I am not sure how reliable those CI's are. Would that be possible/ok to remove those replications where the first element of D got estimated as zero from the CI estimation?

AdminRobK's picture
Offline
Joined: 01/24/2014 - 12:15
rDboot
I am not sure how reliable those CI's are.

I don't know how much D variance you're estimating in each of the three traits, but if it's not very much, then you can get legitimate confidence intervals for the dominance-genetic correlations that span most of [-1,1].

Would that be possible/ok to remove those replications where the first element of D got estimated as zero from the CI estimation?

Since it's only 5 out of 1000 replications, I doubt it will make a difference if you drop them. In effect, the na.rm=TRUE is supposed to already be dropping the NAs from the columns of rDboot.

Julia's picture
Offline
Joined: 03/29/2012 - 09:40
Thanks a lot!

Thanks a lot, Rob! The D variance is indeed small.

I think I will try to increase the number of replications to see whether confidence intervals will get a bit more narrow. Is there any reference which say how many of them it is good to have?

AdminRobK's picture
Offline
Joined: 01/24/2014 - 12:15
B
Is there any reference which say how many of them it is good to have?
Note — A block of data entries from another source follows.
import Mathlib.Analysis.Normed.Field.Basic
import Mathlib.Analysis.Normed.Ring.Lemmas
import Mathlib.Analysis.Normed.Group.Constructions
import Mathlib.Topology.Algebra.Ring.Basic
import Mathlib.Topology.MetricSpace.ProperSpace
import Mathlib.Topology.MetricSpace.Bounded
import Mathlib.LinearAlgebra.Matrix.Charpoly.Coeff
import HarnessLib

/-!
# The «quadratic × linear» factor datum of a cubic is PROPER over the coefficients
(compact support of the endoscopic class datum `(χ_g, u)` over a compact set of characteristic polynomials `χ_g · (X − u)`)

Topic `LinearAlgebra/Matrix`; namespace `Literature.LinearAlgebra.Matrix`.  THEOREMS ONLY (no definition, no instance, no notation, no named fact, no
`sorry`); Mathlib-only imports.  Cell `pub/hodgecm-mathlib` (D-0151), crux H413 = stmt-HodgeConjecture-24833, F0∕P3a road «D-N6-ns», floor-2 line «N6nsGerm», stub
`stub_N6nsGlue` (SATURATION HALF, LEAD F0P3a-plan (g9) WORD T8-55 → B-p08 (g26); census `B-provers/B-p08/g26/sat/CENSUS-N6nsGlue-SATURATION.B-p08g26.md` file F1 = (σ-K)).
HONEST LABEL: HC_CM is proved only modulo the 2 remaining named inputs (hLiu418, h413) until rung 0 closes; this file proves no letter.

THE MATHEMATICS.  For the endoscopic pair `(H, G) = (U(2) × U(1), U(3))` the characteristic polynomial of `ι(γ_H)`, `γ_H = (g, u)`, is `χ_g · (X − u)` with
`χ_g = X² + χ₁ X + χ₀` [Rogawski1990, §4.3 p. 42]; its lower coefficients are `(c₀, c₁, c₂) = (−χ₀u, χ₀ − χ₁u, χ₁ − u)`.  Over a finite product `R = Π_i 𝕜_i`
of PROPER normed fields (the local algebra `L ⊗ L⁺_v = Π_{w ∣ v} L_w`), the map `(χ₀, χ₁, u) ↦ (c₀, c₁, c₂)` has COMPACT preimages of compact sets: it is continuous, and on
the preimage of a ball of radius `M` one has, componentwise, `u_i³ + c₂,i u_i² + c₁,i u_i + c₀,i = 0` (a ring identity), whence the Cauchy bound `‖u_i‖ ≤ max 1 (3M)`, then
`χ₁ = c₂ + u`, `χ₀ = c₁ + χ₁ u` are bounded; closed and bounded is compact in a proper space.  This is the «compactly supported modulo conjugation» input of
[LanglandsShelstad1990Descent, §2.2 Lemma 2.2.A p. 10] for the class datum `(χ_g, u)` of `H`, read off the compact support of a test function on `G`.

* §1 `cubic_root_identity` (the ring identity), `norm_le_max_one_of_cubic` (Cauchy bound in a normed field).
* §2 `isCompact_setOf_factorDatum_mem` (the properness, over `Π_i 𝕜_i`), `isCompact_of_isClosed_of_factorDatum_subset`.
* §3 the `Polynomial` reading: `coeff_mul_X_sub_C_of_monic_natDegree_two` and `charpoly_two_mul_X_sub_C_coeff` (for a `2 × 2` matrix `g` and a scalar `u`, the lower
  coefficients of `g.charpoly * (X − C u)` ARE the factor datum map applied to `(χ₀, χ₁, u)`).

## References
* [Rogawski1990] J. D. Rogawski, *Automorphic Representations of Unitary Groups in Three Variables*, Ann. of Math. Stud. 123 (1990), §4.3 p. 42 (`ι : H → G`, `γ_H = (g, u)`), §3.1 p. 19.
* [LanglandsShelstad1990Descent] R. P. Langlands, D. Shelstad, *Descent for transfer factors*, Progr. Math. 87 (1990), §2.2 p. 10 («compactly supported modulo conjugation»).
-/

set_option autoImplicit false

open Set Metric Polynomial

namespace Literature.LinearAlgebra.Matrix

/-! ## §1 The cubic identity and the Cauchy bound -/

section Identity

variable {R : Type*} [CommRing R]

/-- **`u` is a root of `(X² + χ₁X + χ₀)(X − u)`**, in coefficients: with `c₂ = χ₁ − u`, `c₁ = χ₀ − χ₁u`, `c₀ = −χ₀u` one has `u³ + c₂u² + c₁u + c₀ = 0` (a ring
identity). [cite: Rogawski1990, §4.3 p. 42] -/
theorem cubic_root_identity (χ₀ χ₁ u : R) :
    u ^ 3 + (χ₁ - u) * u ^ 2 + (χ₀ - χ₁ * u) * u + -(χ₀ * u) = 0 := by
  ring

end Identity

section Cauchy

variable {𝕜 : Type*} [NormedField 𝕜]

/-- **Cauchy's root bound, cubic case**: if `u³ + c₂u² + c₁u + c₀ = 0` in a normed field and `‖c_k‖ ≤ M`, then `‖u‖ ≤ max 1 (3M)` (if `‖u‖ > 1` then
`‖u‖³ ≤ 3M‖u‖²`). [cite: Rogawski1990, §3.1 p. 19] -/
theorem norm_le_max_one_of_cubic {u c₀ c₁ c₂ : 𝕜} {M : ℝ} (h : u ^ 3 + c₂ * u ^ 2 + c₁ * u + c₀ = 0)
    (h₀ : ‖c₀‖ ≤ M) (h₁ : ‖c₁‖ ≤ M) (h₂ : ‖c₂‖ ≤ M) : ‖u‖ ≤ max 1 (3 * M) := by
  by_cases hu : ‖u‖ ≤ 1
  · exact hu.trans (le_max_left _ _)
  · have hu' : 1 < ‖u‖ := not_le.1 hu
    refine le_trans ?_ (le_max_right _ _)
    have hM : 0 ≤ M := (norm_nonneg _).trans h₀
    have hu0 : 0 < ‖u‖ := zero_lt_one.trans hu'
    have hu1 : (1 : ℝ) ≤ ‖u‖ ^ 2 := by nlinarith
    have hu2 : ‖u‖ ≤ ‖u‖ ^ 2 := by nlinarith
    -- `u³ = -(c₂u² + c₁u + c₀)`
    have h3 : u ^ 3 = -(c₂ * u ^ 2 + c₁ * u + c₀) := by rw [eq_neg_iff_add_eq_zero, ← h]; ring
    have e2 : ‖c₂‖ * ‖u‖ ^ 2 ≤ M * ‖u‖ ^ 2 := mul_le_mul_of_nonneg_right h₂ (by positivity)
    have e1 : ‖c₁‖ * ‖u‖ ≤ M * ‖u‖ ^ 2 :=
      (mul_le_mul_of_nonneg_right h₁ (norm_nonneg _)).trans (mul_le_mul_of_nonneg_left hu2 hM)
    have e0 : ‖c₀‖ ≤ M * ‖u‖ ^ 2 := h₀.trans (by nlinarith)
    have hbound : ‖u‖ ^ 3 ≤ 3 * M * ‖u‖ ^ 2 := by
      calc ‖u‖ ^ 3 = ‖u ^ 3‖ := (norm_pow u 3).symm
        _ = ‖c₂ * u ^ 2 + c₁ * u + c₀‖ := by rw [h3, norm_neg]
        _ ≤ ‖c₂ * u ^ 2‖ + ‖c₁ * u‖ + ‖c₀‖ := norm_add₃_le
        _ = ‖c₂‖ * ‖u‖ ^ 2 + ‖c₁‖ * ‖u‖ + ‖c₀‖ := by rw [norm_mul, norm_mul, norm_pow]
        _ ≤ M * ‖u‖ ^ 2 + M * ‖u‖ ^ 2 + M * ‖u‖ ^ 2 := add_le_add (add_le_add e2 e1) e0
        _ = 3 * M * ‖u‖ ^ 2 := by ring
    -- divide by `‖u‖² > 0`
    have hu2pos : 0 < ‖u‖ ^ 2 := by positivity
    have : ‖u‖ * ‖u‖ ^ 2 ≤ 3 * M * ‖u‖ ^ 2 := by rw [← pow_succ']; exact hbound
    exact le_of_mul_le_mul_right this hu2pos

end Cauchy

/-! ## §2 The factor datum map has compact fibres over compact sets (finite products of proper normed fields) -/

section Proper

variable {ι : Type*} [Fintype ι] {𝕜 : ι → Type*} [∀ i, NormedField (𝕜 i)] [∀ i, ProperSpace (𝕜 i)]

/-- **PROPERNESS OF THE FACTOR DATUM.**  `R = Π_i 𝕜_i` a finite product of proper normed fields; for every compact `Q ⊆ R × R × R` the set of data `(χ₀, χ₁, u) ∈ R × R × R`
whose cubic coefficients `(−χ₀u, χ₀ − χ₁u, χ₁ − u)` lie in `Q` is COMPACT (continuity + the componentwise Cauchy bound §1 + `χ₁ = c₂ + u`, `χ₀ = c₁ + χ₁u`; closed and bounded
in a proper space). [cite: LanglandsShelstad1990Descent, §2.2 p. 10] [cite: Rogawski1990, §4.3 p. 42] -/
theorem isCompact_setOf_factorDatum_mem {Q : Set ((Π i, 𝕜 i) × (Π i, 𝕜 i) × (Π i, 𝕜 i))} (hQ : IsCompact Q) :
    IsCompact {x : (Π i, 𝕜 i) × (Π i, 𝕜 i) × (Π i, 𝕜 i) | (-(x.1 * x.2.2), x.1 - x.2.1 * x.2.2, x.2.1 - x.2.2) ∈ Q} := by
  -- the map and its continuity
  have hF : Continuous fun x : (Π i, 𝕜 i) × (Π i, 𝕜 i) × (Π i, 𝕜 i) => (-(x.1 * x.2.2), x.1 - x.2.1 * x.2.2, x.2.1 - x.2.2) :=
    (continuous_fst.mul continuous_snd.snd).neg.prodMk
      ((continuous_fst.sub (continuous_snd.fst.mul continuous_snd.snd)).prodMk (continuous_snd.fst.sub continuous_snd.snd))
  refine Metric.isCompact_of_isClosed_isBounded (hQ.isClosed.preimage hF) ?_
  -- a bound `M` for `Q`
  obtain ⟨M, hM⟩ := (Metric.isBounded_iff_subset_closedBall 0).1 hQ.isBounded
  set B : ℝ := max 1 (3 * M) with hB
  have hB0 : 0 ≤ B := zero_le_one.trans (le_max_left _ _)
  refine (Metric.isBounded_iff_subset_closedBall 0).2 ⟨max (M + (M + B) * B) (max (M + B) B), fun x hx => ?_⟩
  obtain ⟨χ₀, χ₁, u⟩ := x
  have hq : (-(χ₀ * u), χ₀ - χ₁ * u, χ₁ - u) ∈ closedBall (0 : (Π i, 𝕜 i) × (Π i, 𝕜 i) × (Π i, 𝕜 i)) M := hM hx
  rw [mem_closedBall, dist_zero_right] at hq
  have hc₀ : ‖-(χ₀ * u)‖ ≤ M := (norm_fst_le _).trans hq
  have hc₁ : ‖χ₀ - χ₁ * u‖ ≤ M := ((norm_fst_le _).trans (norm_snd_le _)).trans hq
  have hc₂ : ‖χ₁ - u‖ ≤ M := ((norm_snd_le _).trans (norm_snd_le _)).trans hq
  have hMnn : 0 ≤ M := (norm_nonneg _).trans hc₀
  -- componentwise Cauchy bound for `u`
  have hu : ‖u‖ ≤ B := by
    refine (pi_norm_le_iff_of_nonneg hB0).2 fun i => ?_
    refine norm_le_max_one_of_cubic (c₀ := (-(χ₀ * u)) i) (c₁ := (χ₀ - χ₁ * u) i) (c₂ := (χ₁ - u) i) ?_
      ((norm_le_pi_norm _ i).trans hc₀) ((norm_le_pi_norm _ i).trans hc₁) ((norm_le_pi_norm _ i).trans hc₂)
    simp only [Pi.neg_apply, Pi.mul_apply, Pi.sub_apply]
    exact cubic_root_identity (χ₀ i) (χ₁ i) (u i)
  -- then `χ₁ = (χ₁ - u) + u` and `χ₀ = (χ₀ - χ₁u) + χ₁u`
  have hχ₁ : ‖χ₁‖ ≤ M + B := by
    calc ‖χ₁‖ = ‖(χ₁ - u) + u‖ := by rw [sub_add_cancel]
      _ ≤ ‖χ₁ - u‖ + ‖u‖ := norm_add_le _ _
      _ ≤ M + B := add_le_add hc₂ hu
  have hχ₀ : ‖χ₀‖ ≤ M + (M + B) * B := by
    calc ‖χ₀‖ = ‖(χ₀ - χ₁ * u) + χ₁ * u‖ := by rw [sub_add_cancel]
      _ ≤ ‖χ₀ - χ₁ * u‖ + ‖χ₁ * u‖ := norm_add_le _ _
      _ ≤ M + ‖χ₁‖ * ‖u‖ := add_le_add hc₁ (norm_mul_le χ₁ u)
      _ ≤ M + (M + B) * B := by gcongr
  rw [mem_closedBall, dist_zero_right]
  simp only [Prod.norm_def]
  exact max_le_max hχ₀ (max_le_max hχ₁ hu)

/-- **Properness, `⊆` form**: a set of data whose cubic coefficients all lie in a compact `Q` and which is CLOSED is compact. [cite: LanglandsShelstad1990Descent, §2.2 p. 10] -/
theorem isCompact_of_isClosed_of_factorDatum_subset {S : Set ((Π i, 𝕜 i) × (Π i, 𝕜 i) × (Π i, 𝕜 i))} (hS : IsClosed S)
    {Q : Set ((Π i, 𝕜 i) × (Π i, 𝕜 i) × (Π i, 𝕜 i))} (hQ : IsCompact Q)
    (h : ∀ x ∈ S, (-(x.1 * x.2.2), x.1 - x.2.1 * x.2.2, x.2.1 - x.2.2) ∈ Q) : IsCompact S :=
  (isCompact_setOf_factorDatum_mem hQ).of_isClosed_subset hS fun x hx => h x hx

end Proper

/-! ## §3 The `Polynomial` reading: lower coefficients of `χ · (X − C u)` for monic quadratic `χ`, and of `charpoly g · (X − C u)` for `2 × 2` `g` -/

section PolynomialReading

variable {R : Type*} [CommRing R]

/-- **Coefficients of `χ · (X − u)` for `χ = X² + χ₁X + χ₀` monic of degree `2`**: `coeff 0 = −χ₀u`, `coeff 1 = χ₀ − χ₁u`, `coeff 2 = χ₁ − u`
(Mathlib `coeff_mul_X_sub_C`, `mul_coeff_zero`). [cite: Rogawski1990, §4.3 p. 42] -/
theorem coeff_mul_X_sub_C_of_monic_natDegree_two (χ : R[X]) (hχ : χ.Monic) (hdeg : χ.natDegree = 2) (u : R) :
    (χ * (X - C u)).coeff 0 = -(χ.coeff 0 * u) ∧ (χ * (X - C u)).coeff 1 = χ.coeff 0 - χ.coeff 1 * u ∧
      (χ * (X - C u)).coeff 2 = χ.coeff 1 - u := by
  have h2 : χ.coeff 2 = 1 := by rw [← hdeg]; exact hχ.coeff_natDegree
  refine ⟨?_, ?_, ?_⟩
  · rw [mul_coeff_zero, coeff_sub, coeff_X_zero, coeff_C_zero, zero_sub, mul_neg]
  · exact coeff_mul_X_sub_C
  · rw [show (2 : ℕ) = 1 + 1 from rfl, coeff_mul_X_sub_C, h2, one_mul]

variable [Nontrivial R]

/-- **For a `2 × 2` matrix `g` and a scalar `u`**: the lower coefficients of `charpoly g · (X − C u)` (the characteristic polynomial of the block matrix `diag(g, u)`, i.e. of
`ι(γ_H)` for `γ_H = (g, u)`) are the factor-datum map applied to `(χ₀, χ₁, u)`, `χ_k = (charpoly g).coeff k`. [cite: Rogawski1990, §4.3 p. 42] -/
theorem charpoly_two_mul_X_sub_C_coeff (g : _root_.Matrix (Fin 2) (Fin 2) R) (u : R) :
    (g.charpoly * (X - C u)).coeff 0 = -(g.charpoly.coeff 0 * u) ∧ (g.charpoly * (X - C u)).coeff 1 = g.charpoly.coeff 0 - g.charpoly.coeff 1 * u ∧
      (g.charpoly * (X - C u)).coeff 2 = g.charpoly.coeff 1 - u :=
  coeff_mul_X_sub_C_of_monic_natDegree_two g.charpoly g.charpoly_monic (by rw [Matrix.charpoly_natDegree_eq_dim, Fintype.card_fin]) u

end PolynomialReading

end Literature.LinearAlgebra.Matrix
I think sometime when I was in grad school I read a publication by Bradley Efron that had rules-of-thumb for setting B, the number of bootstrap replication, but I've never been able to find it. I'll refer you to the following two references, which contain discussion about how to select a value of B to achieve a desired level of Monte-Carlo precision:

  • Efron, B., & Tibshirani, R. J. (1994). An Introduction to the Bootstrap. Boca Raton: Taylor & Francis Group.
  • Shao, J., & Tu, D. (1995). The Jackknife and Bootstrap. New York: Springer-Verlag New York, Inc.

    As discussed in those two books, B can be calculated as a function of sample size, the desired coverage probability of the interval, and certain properties of the true data-generating distribution or of the statistic's true sampling distribution.